Glad to read that it is working for you now. I think a lot of starters
struggle with this. I did not know that for some peripherals the clock
does not need to be enabled to use their registers. Usually I enable the
clock first.

> Thank you Martin for your time and consideration.
>
> I have not used the conventional programming model that everybody else
> here seems to have used. I do not use pre-written functions to setup my
> hardware because I like to understand what is going on and how to
> perform the low level stuff. I also completely bastardized AT91SAM256.H
> because I did not want to type "AT91C_" 10,000 times to get an
> application finished so I removed every instance of it in the .h file.

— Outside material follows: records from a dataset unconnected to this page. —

import Literature.NumberTheory.Automorphic.QuadraticHeckeCharacterLocalComponent
import Literature.NumberTheory.Automorphic.QuadraticHeckeCharacterArchComponent
import Literature.NumberTheory.QuadraticForms.NormIndexSecondInequalityProofs
import HarnessLib

/-!
# O'Meara's product formula for the quadratic Hecke character: `ω(𝔦) = ∏_𝔭 (𝔦_𝔭, θ)_𝔭`

Topic `NumberTheory/Automorphic`; namespace `Literature.NumberTheory.Automorphic`. Everything here is proved.

For a number field `K`, a non-square `θ ∈ 𝓞 K` and the quadratic Hecke character
`ω = quadraticHeckeChar K θ` of `K(√θ)/K` (`QuadraticHeckeCharacter.lean`: the sign character of
`P_K · N_{K(√θ)/K} J = principalIdeles K ⊔ normIdeles K θ`), the files
`QuadraticHeckeCharacterLocalComponent.lean` / `QuadraticHeckeCharacterArchComponent.lean` computed `ω` on the
one-place idèles: `ω(⟨c⟩_v) = (c, θ)_v` at every place. Here:

* `finite_setOf_ideleFiniteComponent_not_mem` — for an idèle `𝔦`, the finite places `v` where `𝔦_v` is NOT a
  local norm from `K_v(√θ)` form a finite set (contained in: `v ∣ 2`, `v(θ) ≠ 0`, `v(𝔦_v) ≠ 0` — O'Meara 63:16 /
  Example 65:4: units are norms at the other places, the tree's `OMeara65.mem_quadraticNormSubgroup_of_valued_eq_one`);
  `finite_mulSupport_hilbertSymbol_idele` — so `v ↦ (𝔦_v, θ)_v` has finite multiplicative support;
* `quadraticHeckeChar_eq_finprod_mul_prod` — **O'Meara's formula** (proof of Thm. 71:19, the DEFINITION
  "`φ(𝔦) = ∏_{𝔭 ∈ Ω} (𝔦_𝔭, β / 𝔭)`" of the character there): for EVERY idèle `𝔦`,
  `ω(𝔦) = ∏ᶠ_{v finite} (𝔦_v, θ)_v · ∏_{w ∣ ∞} (𝔦_w, θ)_w`. Proof: `𝔦 = s · t · r` with
  `s = ∏_{v ∈ T} ⟨𝔦_v⟩_v` over the finite exceptional set `T`, `t = ∏_w ⟨𝔦_w⟩_w`, and `r` a norm idèle
  (killed by `ω`); then the one-place formulas. So the sign character of the index-two subgroup of 65:21 IS
  O'Meara's `φ`, i.e. the product of the local norm-residue symbols (the explicit reciprocity-law description
  of the quadratic Artin character).

Provenance: tree-vocabulary form of the `pub-hodgecm` package theorem
`NumberField.coe_quadraticCharacterIdele_eq_finprod_mul_prod` (`HodgeCM/Literature/QuadraticCharacterLocal.lean`,
gen 6, gate run 27), re-proved over the tree's `quadraticHeckeChar`, `localUnits`, `infiniteIdeleSingle`.

## References

* O. T. O'Meara, *Introduction to Quadratic Forms*, Grundlehren 117 (1963), §63C (63:16), §65A (Examples 65:2,
  65:4), §71D proof of Thm. 71:19 (the formula for `φ`). [Omeara1963]
-/

noncomputable section

open scoped NumberField
open NumberField IsDedekindDomain

namespace Literature.NumberTheory.Automorphic

open QuadraticForms GaloisRepresentations

variable (K : Type) [Field K] [NumberField K]

/-- The finite places where `v(c) ≠ 0` (`c ≠ 0`) form a finite set (supports of `c` and `c⁻¹`). [folklore] -/
private theorem finite_setOf_valuation_ne_one' {c : K} (hc : c ≠ 0) :
    {v : HeightOneSpectrum (𝓞 K) | v.valuation K c ≠ 1}.Finite := by
  refine ((HeightOneSpectrum.Support.finite (𝓞 K) c).union
    (HeightOneSpectrum.Support.finite (𝓞 K) c⁻¹)).subset fun v hv ↦ ?_
  simp only [Set.mem_setOf_eq, Set.mem_union, HeightOneSpectrum.Support, map_inv₀] at hv ⊢
  rcases hv.lt_or_gt with h | h
  · exact Or.inr ((one_lt_inv₀ ((Valuation.pos_iff _).mpr hc)).mpr h)
  · exact Or.inl h

/-- **Almost all components of an idèle are local norms**: for `a ≠ 0` and an idèle `𝔦`, the finite places `v`
with `𝔦_v ∉ N(K_v(√a)ˣ)` form a finite set (they are among the dyadic places, the places where `a` is not a unit,
and the places where `𝔦_v` is not a unit — O'Meara 63:16 / Example 65:4). [cite: Omeara1963, §65A Example 65:4] -/
theorem finite_setOf_ideleFiniteComponent_not_mem {a : K} (ha0 : a ≠ 0) (x : ideleGroup K) :
    {v : HeightOneSpectrum (𝓞 K) | ideleFiniteComponent K v x ∉
        quadraticNormSubgroup (v.adicCompletion K) (algebraMap K _ a)}.Finite := by
  have h := FiniteAdeleRing.unitsEquiv_finite_valued_eq_one
    (Units.map (RingHom.snd (InfiniteAdeleRing K) (FiniteAdeleRing (𝓞 K) K) :
      AdeleRing (𝓞 K) K →+* FiniteAdeleRing (𝓞 K) K).toMonoidHom x)
  refine (((Filter.eventually_cofinite.mp h).union (OMeara65.finite_setOf_two_mem K)).union
    (finite_setOf_valuation_ne_one' K ha0)).subset fun v hv => ?_
  by_contra hnot
  simp only [Set.mem_union, Set.mem_setOf_eq, not_or, not_not] at hnot
  obtain ⟨⟨hx1, h2⟩, hav⟩ := hnot
  change Valued.v ((x : AdeleRing (𝓞 K) K).2 v) = 1 at hx1
  exact hv (OMeara65.mem_quadraticNormSubgroup_of_valued_eq_one v h2 hav (t := ideleFiniteComponent K v x) hx1)

/-- If `𝔦_v` is a local norm then `(𝔦_v, a)_v = 1`. [cite: Omeara1963, §65A (before Example 65:1)] -/
theorem hilbertSymbol_ideleComponent_eq_one_of_mem {a : K} (ha0 : a ≠ 0) {x : ideleGroup K}
    {v : HeightOneSpectrum (𝓞 K)}
    (hmem : ideleFiniteComponent K v x ∈ quadraticNormSubgroup (v.adicCompletion K) (algebraMap K _ a)) :
    hilbertSymbol (v.adicCompletion K) ((x : AdeleRing (𝓞 K) K).2 v) (algebraMap K _ a) = 1 := by
  haveI : CharZero (v.adicCompletion K) := charZero_of_injective_algebraMap (algebraMap K _).injective
  have h1 := (hilbertSymbol_eq_one_iff_mem_quadraticNormSubgroup (F := v.adicCompletion K)
    ((map_ne_zero (algebraMap K (v.adicCompletion K))).2 ha0) (ideleFiniteComponent K v x)).2 hmem
  rwa [val_ideleFiniteComponent] at h1

/-- Hence `(𝔦_v, a)_v = 1` for all but finitely many `v`: `v ↦ (𝔦_v, a)_v ∈ ℂ` has finite multiplicative support.
[cite: Omeara1963, §65A Example 65:4] -/
theorem finite_mulSupport_hilbertSymbol_idele {a : K} (ha0 : a ≠ 0) (x : ideleGroup K) :
    (Function.mulSupport fun v : HeightOneSpectrum (𝓞 K) =>
      (hilbertSymbol (v.adicCompletion K) ((x : AdeleRing (𝓞 K) K).2 v) (algebraMap K _ a) : ℂ)).Finite := by
  refine (finite_setOf_ideleFiniteComponent_not_mem K ha0 x).subset fun v hv => ?_
  rw [Function.mem_mulSupport] at hv
  rw [Set.mem_setOf_eq]
  intro hmem
  exact hv (by rw [hilbertSymbol_ideleComponent_eq_one_of_mem K ha0 hmem, Int.cast_one])

variable {K}

/-- **O'Meara's formula `ω(𝔦) = ∏_𝔭 (𝔦_𝔭, θ)_𝔭`** (the definition of `φ` in the proof of Thm. 71:19) for the quadratic
Hecke character `ω = quadraticHeckeChar K θ`: for every idèle `𝔦`,
`ω(𝔦) = ∏ᶠ_{v finite} (𝔦_v, θ)_v · ∏_{w infinite} (𝔦_w, θ)_w`, the first product having finitely many factors
`≠ 1` (`finite_mulSupport_hilbertSymbol_idele`). [cite: Omeara1963, §71D proof of Thm. 71:19] -/
theorem quadraticHeckeChar_eq_finprod_mul_prod {θ : 𝓞 K} (hθ : ¬ IsSquare (θ : K)) (x : ideleGroup K) :
    ((quadraticHeckeChar K θ hθ x : ℂˣ) : ℂ) =
      (∏ᶠ v : HeightOneSpectrum (𝓞 K),
          (hilbertSymbol (v.adicCompletion K) ((x : AdeleRing (𝓞 K) K).2 v) (algebraMap K _ (θ : K)) : ℂ)) *
        ∏ w : InfinitePlace K,
          (hilbertSymbol w.Completion ((x : AdeleRing (𝓞 K) K).1 w) (algebraMap K _ (θ : K)) : ℂ) := by
  classical
  have hθ0 : (θ : K) ≠ 0 := by exact_mod_cast RingOfIntegers.ne_zero_of_not_isSquare K hθ
  set T := (finite_setOf_ideleFiniteComponent_not_mem K hθ0 x).toFinset with hT
  have hTmem : ∀ v, v ∈ T ↔ ideleFiniteComponent K v x ∉
      quadraticNormSubgroup (v.adicCompletion K) (algebraMap K _ (θ : K)) := fun v => by
    rw [hT, Set.Finite.mem_toFinset, Set.mem_setOf_eq]
  -- the finite-place part `s` and the archimedean part `t`
  set s : ideleGroup K := ∏ v ∈ T, localUnits v (ideleFiniteComponent K v x) with hs
  set t : ideleGroup K := ∏ w : InfinitePlace K, infiniteIdeleSingle w (ideleInfiniteComponent K w x) with ht
  -- components of `s` and `t`
  have hs_fin_mem : ∀ u ∈ T, ideleFiniteComponent K u s = ideleFiniteComponent K u x := fun u hu => by
    rw [hs, map_prod, Finset.prod_eq_single u (fun v _ hvu => ideleFiniteComponent_localUnits_of_ne K _ (Ne.symm hvu))
      (fun h => absurd hu h), ideleFiniteComponent_localUnits_self]
  have hs_fin_nmem : ∀ u ∉ T, ideleFiniteComponent K u s = 1 := fun u hu => by
    rw [hs, map_prod]
    refine Finset.prod_eq_one fun v hv => ideleFiniteComponent_localUnits_of_ne K _ ?_
    rintro rfl
    exact hu hv
  have hs_inf : ∀ w : InfinitePlace K, ideleInfiniteComponent K w s = 1 := fun w => by
    rw [hs, map_prod]
    exact Finset.prod_eq_one fun v _ => ideleInfiniteComponent_localUnits K v _ w
  have ht_fin : ∀ u : HeightOneSpectrum (𝓞 K), ideleFiniteComponent K u t = 1 := fun u => by
    rw [ht, map_prod]
    exact Finset.prod_eq_one fun w _ => ideleFiniteComponent_infiniteIdeleSingle K w _ u
  have ht_inf : ∀ w : InfinitePlace K, ideleInfiniteComponent K w t = ideleInfiniteComponent K w x := fun w => by
    rw [ht, map_prod, Finset.prod_eq_single w
      (fun w' _ hw' => ideleInfiniteComponent_infiniteIdeleSingle_of_ne K _ (Ne.symm hw'))
      (fun h => absurd (Finset.mem_univ w) h), ideleInfiniteComponent_infiniteIdeleSingle_self]
  -- the remainder `r = x (s t)⁻¹` is a norm idèle
  have hr : x * (s * t)⁻¹ ∈ normIdeles K (θ : K) := by
    refine mem_normIdeles_iff.2 ⟨fun u => ?_, fun w => ?_⟩
    · rw [map_mul, map_inv, map_mul, ht_fin, mul_one]
      by_cases hu : u ∈ T
      · rw [hs_fin_mem u hu, mul_inv_cancel]
        exact Subgroup.one_mem _
      · rw [hs_fin_nmem u hu, inv_one, mul_one]
        exact not_not.1 ((hTmem u).not.1 hu)
    · rw [map_mul, map_inv, map_mul, hs_inf, one_mul, ht_inf, mul_inv_cancel]
      exact Subgroup.one_mem _
  have hx : x = s * t * (x * (s * t)⁻¹) := (mul_inv_cancel_comm_assoc (s * t) x).symm
  conv_lhs => rw [hx]
  rw [map_mul, map_mul, quadraticHeckeChar_apply_of_mem hθ (Subgroup.mem_sup_right hr), mul_one, Units.val_mul]
  congr 1
  · -- the finite places: `ω(s) = ∏_{v ∈ T} (x_v, θ)_v = ∏ᶠ_v (x_v, θ)_v`
    rw [hs, map_prod, Units.coe_prod, finprod_eq_prod_of_mulSupport_subset _ (s := T) ?_]
    · refine Finset.prod_congr rfl fun v _ => ?_
      rw [quadraticHeckeChar_localUnits, val_ideleFiniteComponent]
    · intro v hv
      rw [Finset.mem_coe, hTmem]
      intro hmem
      exact hv (by dsimp only; rw [hilbertSymbol_ideleComponent_eq_one_of_mem K hθ0 hmem, Int.cast_one])
  · -- the infinite places: `ω(t) = ∏_w (x_w, θ)_w`
    rw [ht, map_prod, Units.coe_prod]
    refine Finset.prod_congr rfl fun w _ => ?_
    rw [quadraticHeckeChar_infiniteIdeleSingle, val_ideleInfiniteComponent]

end Literature.NumberTheory.Automorphic

end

Well, it's a matter of taste. I would not use the approach since
- most of the inline-functions in the lib_at91 are that "lite" that one
can easily see what they do and they cause a minimal (if any) "size
overhead".
- Atmel and "everybody else" is used to this "model" and it's easier to
help if well known names for lib-functions and constants/defines are
used. I.e. if you did not find the issue yourself and showed your code
one if the first steps I would have done would have been searching for
AT91F_SPI_CfgPMC.
- It is easier to re-use code from Atmel and others who also use at91.h,
and lib_at91.h and it's easier to port code to another AT91.
- (I type fast enough so the AT91C_ prefix does not matter to me)

> If you would like to see my code you are more than welcome.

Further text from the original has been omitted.